[MATERIAL FOR THE TASK Boundary: Start]
import Summits.Ventures.HodgeRepro2.T6A3Model

/-!
# T6-A3 — building an `EigenBasis` from one eigenvector per embedding

Tier 6 (README §10), sub-goal A3, seat t6-p3; proof lane.  The binder `E : EigenBasis K` of
`A3_main` (an enumeration `emb` of the embeddings by (real place, conjugation bit) and an
eigenvector basis `eB` of `H¹(B, ℂ)` spanning the interface's eigenlines) is assembled here from
the data A1 holds (t6-p1, `T6A1Complex`): a non-zero vector `eK σ` spanning each eigenline
`eigenLineK K σ` of `K ⊗ ℂ` (the six σ-eigenlines of the CM field), the spanning of `K ⊗ ℂ` by them
(`⨆ σ, eigenLineK K σ = ⊤`, TIER4 §A0.4), and an enumeration `emb` (the lead's composition
contract, STATUS l. 4494).  `EigenBasis.ofLines` then has `eB (i, σ) = single i (eK σ)` — the form
A2's `A2_inputs` consumes (`heB`).  Nothing here is a display.
-/

open scoped TensorProduct

namespace Summit.Ventures.HodgeRepro2.T6.A3EigenBasis

open A3Model

variable {K : Type*} [Field K] [NumberField K]

/-- The vectors `eK σ` form a ℂ-basis of `K ⊗ ℂ` when they span it: there are `[K : ℚ]` of them
and `dim_ℂ (K ⊗ ℂ) = [K : ℚ]` (`NumberField.Embeddings.card`, `Module.finrank_baseChange`). -/
noncomputable def kcBasis (eK : (K →+* ℂ) → KC K) (hspan : Submodule.span ℂ (Set.range eK) = ⊤) :
    Module.Basis (K →+* ℂ) ℂ (KC K) :=
  basisOfTopLeSpanOfCardEqFinrank eK (by rw [hspan]) (by
    rw [NumberField.Embeddings.card K ℂ]
    exact (Module.finrank_baseChange (R := ℂ) (S := ℚ) (M' := K)).symm)

/-- `kcBasis eK hspan σ = eK σ`. -/
theorem kcBasis_apply (eK : (K →+* ℂ) → KC K) (hspan : Submodule.span ℂ (Set.range eK) = ⊤)
    (σ : K →+* ℂ) : kcBasis eK hspan σ = eK σ := by
  unfold kcBasis
  rw [coe_basisOfTopLeSpanOfCardEqFinrank]

/-- The product basis `(i, σ) ↦ single i (eK σ)` of `H¹(B, ℂ) = (Fin 4 → K ⊗ ℂ)`. -/
noncomputable def h1Basis (eK : (K →+* ℂ) → KC K) (hspan : Submodule.span ℂ (Set.range eK) = ⊤) :
    Module.Basis (Fin 4 × (K →+* ℂ)) ℂ (H1C K) :=
  (Pi.basis fun _ : Fin 4 => kcBasis eK hspan).reindex (Equiv.sigmaEquivProd (Fin 4) (K →+* ℂ))

/-- `h1Basis eK hspan (i, σ) = single i (eK σ)`. -/
theorem h1Basis_apply (eK : (K →+* ℂ) → KC K) (hspan : Submodule.span ℂ (Set.range eK) = ⊤)
    (i : Fin 4) (σ : K →+* ℂ) :
    h1Basis eK hspan (i, σ) = LinearMap.single ℂ (fun _ : Fin 4 => KC K) i (eK σ) := by
  unfold h1Basis
  rw [Module.Basis.reindex_apply, Equiv.sigmaEquivProd_symm_apply, Pi.basis_apply, kcBasis_apply]
  rfl

/-- `eigenLine K i σ = ℂ ∙ single i (eK σ)` when `eigenLineK K σ = ℂ ∙ eK σ`. -/
theorem eigenLine_eq_span (eK : (K →+* ℂ) → KC K)
    (hline : ∀ σ, eigenLineK K σ = Submodule.span ℂ {eK σ}) (i : Fin 4) (σ : K →+* ℂ) :
    eigenLine K i σ = Submodule.span ℂ {LinearMap.single ℂ (fun _ : Fin 4 => KC K) i (eK σ)} := by
  unfold eigenLine
  rw [hline σ, Submodule.map_span, Set.image_singleton]

/-- **`EigenBasis.ofLines`:** an `EigenBasis` from an enumeration `emb` of the embeddings and one
vector `eK σ` spanning each eigenline of `K ⊗ ℂ`, the `eK σ` spanning `K ⊗ ℂ` (A1's data). -/
noncomputable def ofLines (emb : Fin 3 × Bool ≃ (K →+* ℂ)) (eK : (K →+* ℂ) → KC K)
    (hline : ∀ σ, eigenLineK K σ = Submodule.span ℂ {eK σ})
    (hspan : Submodule.span ℂ (Set.range eK) = ⊤) : EigenBasis K where
  emb := emb
  eB := h1Basis eK hspan
  eigen := fun i σ => by rw [eigenLine_eq_span eK hline i σ, h1Basis_apply]

/-- `(ofLines emb eK hline hspan).eB (i, σ) = single i (eK σ)` — the `heB` binder of `A2_inputs`. -/
theorem ofLines_eB (emb : Fin 3 × Bool ≃ (K →+* ℂ)) (eK : (K →+* ℂ) → KC K)
    (hline : ∀ σ, eigenLineK K σ = Submodule.span ℂ {eK σ})
    (hspan : Submodule.span ℂ (Set.range eK) = ⊤) (i : Fin 4) (σ : K →+* ℂ) :
    (ofLines emb eK hline hspan).eB (i, σ) = LinearMap.single ℂ (fun _ : Fin 4 => KC K) i (eK σ) :=
  h1Basis_apply eK hspan i σ

/-- `(ofLines emb …).emb = emb`. -/
theorem ofLines_emb (emb : Fin 3 × Bool ≃ (K →+* ℂ)) (eK : (K →+* ℂ) → KC K)
    (hline : ∀ σ, eigenLineK K σ = Submodule.span ℂ {eK σ})
    (hspan : Submodule.span ℂ (Set.range eK) = ⊤) : (ofLines emb eK hline hspan).emb = emb := rfl

/-- A spanning family of lines with `⨆ σ, eigenLineK K σ = ⊤` spans `K ⊗ ℂ`. -/
theorem span_range_eq_top_of_iSup (eK : (K →+* ℂ) → KC K)
    (hline : ∀ σ, eigenLineK K σ = Submodule.span ℂ {eK σ})
    (htop : ⨆ σ, eigenLineK K σ = ⊤) : Submodule.span ℂ (Set.range eK) = ⊤ := by
  rw [← htop]
  simp_rw [hline]
  rw [← Submodule.span_iUnion]
  congr 1
  ext v
  simp

end Summit.Ventures.HodgeRepro2.T6.A3EigenBasis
[MATERIAL FOR THE TASK Boundary: End]
▸ **WHAT YOU ARE ASKED TO DO**:
Once the line with "theorem ofLines_emb (emb" has been found in the records above, retype it and every line after it exactly, and include nothing else.

▸ **SOLVED EXERCISE**:
theorem ofLines_emb (emb : Fin 3 × Bool ≃ (K →+* ℂ)) (eK : (K →+* ℂ) → KC K)
    (hline : ∀ σ, eigenLineK K σ = Submodule.span ℂ {eK σ})
    (hspan : Submodule.span ℂ (Set.range eK) = ⊤) : (ofLines emb eK hline hspan).emb = emb := rfl

/-- A spanning family of lines with `⨆ σ, eigenLineK K σ = ⊤` spans `K ⊗ ℂ`. -/
theorem span_range_eq_top_of_iSup (eK : (K →+* ℂ) → KC K)
    (hline : ∀ σ, eigenLineK K σ = Submodule.span ℂ {eK σ})
    (htop : ⨆ σ, eigenLineK K σ = ⊤) : Submodule.span ℂ (Set.range eK) = ⊤ := by
  rw [← htop]
  simp_rw [hline]
  rw [← Submodule.span_iUnion]
  congr 1
  ext v
  simp

end Summit.Ventures.HodgeRepro2.T6.A3EigenBasis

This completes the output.